[Items from a data source]

◆ ◆ ◆ ◆ ◆ ◆ ◆

import Summits.Langlands.Langlands.Theses.PolarisationCarving

/-!
# PolarisationCarving — glue of the gen-2 resplit (k = 5) of `UnpolarisedTRCMTypeAutomorphy`

Closes the glue item stmt-Langlands-33403
`PolarisationCarving.UnpolarisedTRCMTypeAutomorphy_of_split2 :
  ConsecutiveWeightAutomorphy → GappedOrdinaryAutomorphy → GappedNonOrdinarySystemAutomorphy →
  GappedNonOrdinaryLoneAutomorphy → IrregularUnpolarisedAutomorphy → UnpolarisedTRCMTypeAutomorphy`
(route-Langlands-PolarisationCarving rev 3; lens-6-g10 node `OrdinaryCompanionCarving`).

Pure logic: three excluded middles — on the inlined weight-string dial (consecutive ⊆ regular), on the
SlopeLadder clause ORD and on the system clause SYS — written with `by_contra` so that NO dial is restated
(the negated dials are supplied as `fun h => hno (…)` terms whose types are read off the children's binders).
The rev-3 route file no longer declares `GappedWeightAutomorphy` (GW 32659 retired by the resplit), so the
exactness statement is given directly for the five cells.  No definitions, no new mathematics.
-/

set_option linter.dupNamespace false -- project-wide option; `Summit.Langlands.Langlands` is the mandated namespace

namespace Summit.Langlands.Langlands.Theorems

open Summit.Langlands.Langlands.Theses

/-- The k = 5 resplit glue CW → GWO → GNS → GNL → IW → UNP. -/
theorem UnpolarisedTRCMTypeAutomorphy_of_split2_proof :
    PolarisationCarving.UnpolarisedTRCMTypeAutomorphy_of_split2 := by
  intro hCW hO hS hN hIW K _ _ n hcpt hn ℓ _ ι ρ hirr hgeo htw hunp
  by_contra hno
  refine hno (hIW K n hcpt hn ℓ ι ρ hirr hgeo htw ⟨hunp, fun hr => hno ?_⟩)
  refine hN K n hcpt hn ℓ ι ρ hirr hgeo htw
    ⟨⟨hunp, hr, fun hs => hno ?g1⟩, fun ho => hno ?g2, fun hsys => hno ?g3⟩
  case g1 => exact hCW K n hcpt hn ℓ ι ρ hirr hgeo htw ⟨hunp, hs⟩
  case g2 =>
    exact hO K n hcpt hn ℓ ι ρ hirr hgeo htw
      ⟨⟨hunp, hr, fun hs => hno (hCW K n hcpt hn ℓ ι ρ hirr hgeo htw ⟨hunp, hs⟩)⟩, ho⟩
  case g3 =>
    exact hS K n hcpt hn ℓ ι ρ hirr hgeo htw
      ⟨⟨hunp, hr, fun hs => hno (hCW K n hcpt hn ℓ ι ρ hirr hgeo htw ⟨hunp, hs⟩)⟩,
        fun ho => hno (hO K n hcpt hn ℓ ι ρ hirr hgeo htw
          ⟨⟨hunp, hr, fun hs => hno (hCW K n hcpt hn ℓ ι ρ hirr hgeo htw ⟨hunp, hs⟩)⟩, ho⟩), hsys⟩

/-- … and conversely: UNP ⟺ CW ∧ GWO ∧ GNS ∧ GNL ∧ IW (the k = 5 resplit is exact: every cell is the
parent restricted to a sub-box). -/
theorem UnpolarisedTRCMTypeAutomorphy_split2_exact :
    PolarisationCarving.UnpolarisedTRCMTypeAutomorphy ↔
      (PolarisationCarving.ConsecutiveWeightAutomorphy ∧ PolarisationCarving.GappedOrdinaryAutomorphy ∧
        PolarisationCarving.GappedNonOrdinarySystemAutomorphy ∧ PolarisationCarving.GappedNonOrdinaryLoneAutomorphy ∧
          PolarisationCarving.IrregularUnpolarisedAutomorphy) := by
  constructor
  · intro h
    exact ⟨fun K _ _ n hcpt hn ℓ _ ι ρ hirr hgeo htw hc => h K n hcpt hn ℓ ι ρ hirr hgeo htw hc.1,
      fun K _ _ n hcpt hn ℓ _ ι ρ hirr hgeo htw hc => h K n hcpt hn ℓ ι ρ hirr hgeo htw hc.1.1,
      fun K _ _ n hcpt hn ℓ _ ι ρ hirr hgeo htw hc => h K n hcpt hn ℓ ι ρ hirr hgeo htw hc.1.1,
      fun K _ _ n hcpt hn ℓ _ ι ρ hirr hgeo htw hc => h K n hcpt hn ℓ ι ρ hirr hgeo htw hc.1.1,
      fun K _ _ n hcpt hn ℓ _ ι ρ hirr hgeo htw hc => h K n hcpt hn ℓ ι ρ hirr hgeo htw hc.1⟩
  · rintro ⟨hCW, hO, hS, hN, hIW⟩
    exact UnpolarisedTRCMTypeAutomorphy_of_split2_proof hCW hO hS hN hIW

end Summit.Langlands.Langlands.Theorems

◆ ◆ ◆ ◆ ◆ ◆ ◆

[Action item]: Among the entries, find every line holding "route" and return it.

[Solved problem]:
(route-Langlands-PolarisationCarving rev 3; lens-6-g10 node `OrdinaryCompanionCarving`).
The rev-3 route file no longer declares `GappedWeightAutomorphy` (GW 32659 retired by the resplit), so the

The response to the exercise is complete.